16. Master, we know that thou art true. This is the righteousness which they counterfeit, when they offer humble subjection to Christ, as if they were desirous to learn, and as if they not only had some relish for piety, but also were fully convinced of his doctrine; for if what they said had been from the heart, this would have been true uprightness. And therefore from their words we may obtain a definition of a good and faithful teacher, such as they pretended to believe Christ to be. They say that he is true, and teaches the way of God; that is, he is a faithful interpreter of God, and that he teaches it in truth; that is, without any corruption. The way of God is contrasted with the inventions of men, and with all foreign doctrines; and truth is contrasted with ambition, covetousness, and other wicked dispositions, which usually corrupt the purity of instruction. So then he ought to be reckoned a true teacher, who does not introduce the contrivances of men, or depart from the pure word of God, but gives out, as it were, with his hands what he has learned from the mouth of God, and who, from a sincere desire of edification, accommodates his doctrine to the advantage and salvation of the people, and does not debase it by any disguise. As to this latter clause, when Paul asserts that he

does not make merchandise of the word of God,
(2 Corinthians 2:17,)

he means that there are some persons who use dexterity, and do not openly overturn sound doctrine, or incur the disgrace of holding wicked opinions, but who disguise and corrupt the purity of doctrine, because they are ambitious, or covetous, or easily turned in various directions according to their earnest desire. He therefore compares them to jockeys, (κυπηλλεύοντες,) because they deprave the pure use of the word of God.

For thou regardest not the person of men. It is also worthy of attention, that those hypocrites likewise add, that Christ teaches rightly, because he has no regard for the person of men. Nothing has a more powerful tendency to withdraw teachers from a faithful and upright dispensation of the word than to pay respect to men; for it is impossible that any one who

desires to please men (Galatians 1:10)

should truly devote himself to God. Some attention, no doubt, is due to men, but not so as to obtain their favor by flattery. In short, in order to walk uprightly, we must necessarily put away respect of persons, which obscures the light and perverts right judgment, as God frequently inculcates in the Law, (Deuteronomy 1:16; 16:19,) and as experience also points out. Thus Christ (John 7:24) contrasts acceptance of persons (προσωποληψίαν) and sound judgment as things totally different.

18. Knowing their malice. They had opened the conversation in such a manner that they did not appear to differ at all from excellent scholars. Whence then had Christ this knowledge, but because his Spirit was a discerner of hearts? It was not by human conjecture that he perceived their cunning, but because he was God he penetrated into their hearts, and therefore they gained nothing by attempting the concealment of flattery and of pretended righteousness Accordingly, before giving a reply, he exhibited a proof of his Divinity by laying open their concealed malice. Now since wicked men every day employ snares of the same kind, while their inward malice is concealed from us, we ought to pray to Christ to bestow upon us the spirit of discernment, and that what he had by nature and by his own right he may grant to us by a free gift. How much we need this prudence, is evident from the consideration that, if we do not guard against the snares of the wicked, we shall constantly expose the doctrine of God to their calumnies.

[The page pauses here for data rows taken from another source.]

/-- **Normal form of a Hsieh witness** at `p ∣ N`: at every point `(χ, n, r)` of the interpolation
range, `Q(r(γ) − 1) = ι⁻¹C · θⁿ · ι⁻¹(bdpInterpolationValue p f 𝔭 χ n Ω)` with
`θ = ι⁻¹((p/(16A²))·(Ω/Ω_K)⁴)·Ω_p⁴`, for any complex period `Ω ≠ 0`.
[cite: Hsieh2014, Thm. 1 (arXiv:1112.1580 p. 4)] [cite: Castella2018, Thm. 3.1] -/
theorem hasValueAt_normalForm (ι : PadicAlgCl p ≃+* ℂ) {𝔭 : HeightOneSpectrum (𝓞 K)}
    {κ : ZpExtension K p} {γ : absoluteGaloisGroup K} {f : CuspForm (CongruenceSubgroup.Gamma0 N) 2}
    {A : ℝ} {ΩK C : ℂ} {Ωp : ℂ_[p]} {Q : PowerSeries 𝓞_ℂ_[p]}
    (hQ : IsHsiehLFunction ι 𝔭 κ γ f A ΩK C Ωp Q) (hpN : p ∣ N) {Ω : ℂ} (hΩ : Ω ≠ 0)
    {χ : HeckeCharacter K} {n : ℕ} (hn : 0 < n) (hunr : ∀ v : HeightOneSpectrum (𝓞 K), χ.IsUnramifiedAt v)
    (hχ : χ.HasInfinityType (fun _ ↦ (n : ℤ)) (fun _ ↦ -(n : ℤ)))
    {r : FramedGaloisRep K (PadicAlgCl p) 1} (hr : IsPAdicAvatarOf ι χ r) (hκ : FactorsThroughZp κ r) :
    IntSeries.HasValueAt Q (avatarValueAt r γ - 1)
      (((ι.symm C : PadicAlgCl p) : ℂ_[p]) * (((ι.symm (((p : ℂ) / (16 * (A : ℂ) ^ 2)) * (Ω / ΩK) ^ 4) : PadicAlgCl p) : ℂ_[p]) * Ωp ^ 4) ^ n *
        ((ι.symm (bdpInterpolationValue p f 𝔭 χ n Ω) : PadicAlgCl p) : ℂ_[p])) := by
  have h := hQ χ n hn hunr hχ r hr hκ
  rw [hsiehInterpolationValue_eq_mul_pow_mul hpN f 𝔭 χ n A ΩK C hΩ, coe_symm_mul, coe_symm_mul,
    coe_symm_pow] at h
  have key : ((ι.symm C : PadicAlgCl p) : ℂ_[p]) * (((ι.symm (((p : ℂ) / (16 * (A : ℂ) ^ 2)) * (Ω / ΩK) ^ 4) : PadicAlgCl p) : ℂ_[p]) * Ωp ^ 4) ^ n *
        ((ι.symm (bdpInterpolationValue p f 𝔭 χ n Ω) : PadicAlgCl p) : ℂ_[p]) =
      ((ι.symm C : PadicAlgCl p) : ℂ_[p]) *
        ((ι.symm (((p : ℂ) / (16 * (A : ℂ) ^ 2)) * (Ω / ΩK) ^ 4) : PadicAlgCl p) : ℂ_[p]) ^ n *
        ((ι.symm (bdpInterpolationValue p f 𝔭 χ n Ω) : PadicAlgCl p) : ℂ_[p]) * Ωp ^ (4 * n) := by
    ring
  rwa [key]

/-! ### §2. The ideal monomial along powers -/

/-- Values at uniformisers of a natural power. [folklore] -/
theorem valueAtUniformizer_pow' (χ : HeckeCharacter K) (v : HeightOneSpectrum (𝓞 K)) (j : ℕ) :
    (χ ^ j).valueAtUniformizer v = χ.valueAtUniformizer v ^ j := by
  induction j with
  | zero => rw [pow_zero, pow_zero, valueAtUniformizer_one']
  | succ j ih => rw [pow_succ, pow_succ, HeckeCharacter.valueAtUniformizer_mul', ih]

/-- Infinity type of `χ^j` in the shape `(j n, −(j n))` used by the interpolation range. [folklore] -/
theorem hasInfinityType_pow_range {χ : HeckeCharacter K} {n : ℕ}
    (hχ : χ.HasInfinityType (fun _ ↦ (n : ℤ)) (fun _ ↦ -(n : ℤ))) (j : ℕ) :
    (χ ^ j).HasInfinityType (fun _ ↦ ((j * n : ℕ) : ℤ)) (fun _ ↦ -((j * n : ℕ) : ℤ)) := by
  have h := HasInfinityType.pow_nat hχ j
  convert h using 2 <;> push_cast <;> ring_nf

19. Show me the tribute-money. When Christ orders them to bring forward a coin, though at first sight it appears to be of no great importance, yet it is sufficient for breaking their snares. In this way they had already made an acknowledgment of subjection, so that Christ did not find it necessary to enjoin upon them any thing new. The coin was stamped with Caesar’s likeness; and thus the authority of the Roman government had been approved and admitted by the general practice. Hence it was evident that the Jews themselves had voluntarily come under obligation to pay tribute for they had given up to the Romans the power of the sword; 6262     “Pource qu’ils avoyent laissé usurper aux Romains la souveraine puissance;” — “because they had allowed the Romans to usurp the supreme power.” and there was no propriety in making a separate dispute about the tribute-money, for that question depended on the general arrangements of the government.

21. Render therefore to Caesar those things which are Caesar’s. Christ reminds them that, as the subjection of their nation was attested by the coin, there ought to be no debate on that subject; as if he had said, “If you think it strange to pay tribute, be not subjects of the Roman Empire. But the money (which men employ as the pledge of mutual exchanges) attests that Caesar rules over you; so that, by your own silent consent, the liberty to which you lay claim is lost and gone.” Christ’s reply does not leave the matter open, but contains full instruction on the question which had been proposed. It lays down a clear distinction between spiritual and civil government, in order to inform us that outward subjection does not prevent us from having within us a conscience free in the sight of God. For Christ intended to refute the error of those who did not think that they would be the people of God, unless they were free from every yoke of human authority. In like manner, Paul earnestly insists on this point, that they ought not the less to look upon themselves as serving God alone, if they obey human laws, if they pay tribute, and bend the neck to bear other burdens, (Romans 13:7.) In short, Christ declares that it is no violation of the authority of God, or any injury done to his service, if, in respect of outward government, the Jews obey the Romans.

He appears also to glance at their hypocrisy, because, while they carelessly permitted the service of God to be corrupted in many respects, and even wickedly deprived God of his authority, they displayed such ardent zeal about a matter of no importance; as if he had said, “You are exceedingly afraid, lest, if tribute be paid to the Romans, the honor of God may be infringed; but you ought rather to take care to yield to God that service which he demands from you, and, at the same the to render to men what is their due.” We might be apt to think, no doubt, that the distinction does not apply; for, strictly speaking, when we perform our duty towards men, we thereby render obedience to God. But Christ, accommodating his discourse to the common people, reckoned it enough to draw a distinction between the spiritual kingdom of God, on the one hand, and political order and the condition of the present life, on the other. We must therefore attend to this distinction, that, while the Lord wishes to be the only Lawgiver for governing souls, the rule for worshipping Him must not be sought from any other source than from His own word, and that we ought to abide by the only and pure worship which is there enjoined; but that the power of the sword, the laws, and the decisions of tribunals, do not hinder the worship of God from remaining entire amongst us.

But this doctrine extends still farther, that every man, according to his calling, ought to perform the duty which he owes to men; that children ought willingly to submit to their parents, and servants to their masters; that they ought to be courteous and obliging towards each other, according to the law of charity, provided that God always retain the highest authority, to which every thing that can be due to men is, as we say, subordinate. 6363     “Est subalterne, comme on dit; c’est à dire, en depend;” — “is subordinate, as we say; that is, depends upon it.” The amount of it therefore is, that those who destroy political order are rebellious against God, and therefore, that obedience to princes and magistrates is always joined to the worship and fear of God; but that, on the other hand, if princes claim any part of the authority of God, we ought not to obey them any farther than can be done without offending God.

22 They wondered at him. Here, too, it appears how God turns to a different purpose the wicked attempts of His enemies, and not only disappoints their expectation, but even drives them back with disgrace. It will sometimes happen, no doubt, that wicked men, though vanquished, do not cease to growl; but, though their insolence be not subdued, however numerous may be their assaults on the Word of God, there is an equal number of victories which God has in his hand, to triumph over them and Satan their head. But in this reply, Christ intended to give a peculiar display of his glory, by compelling those men to depart crowned with shame.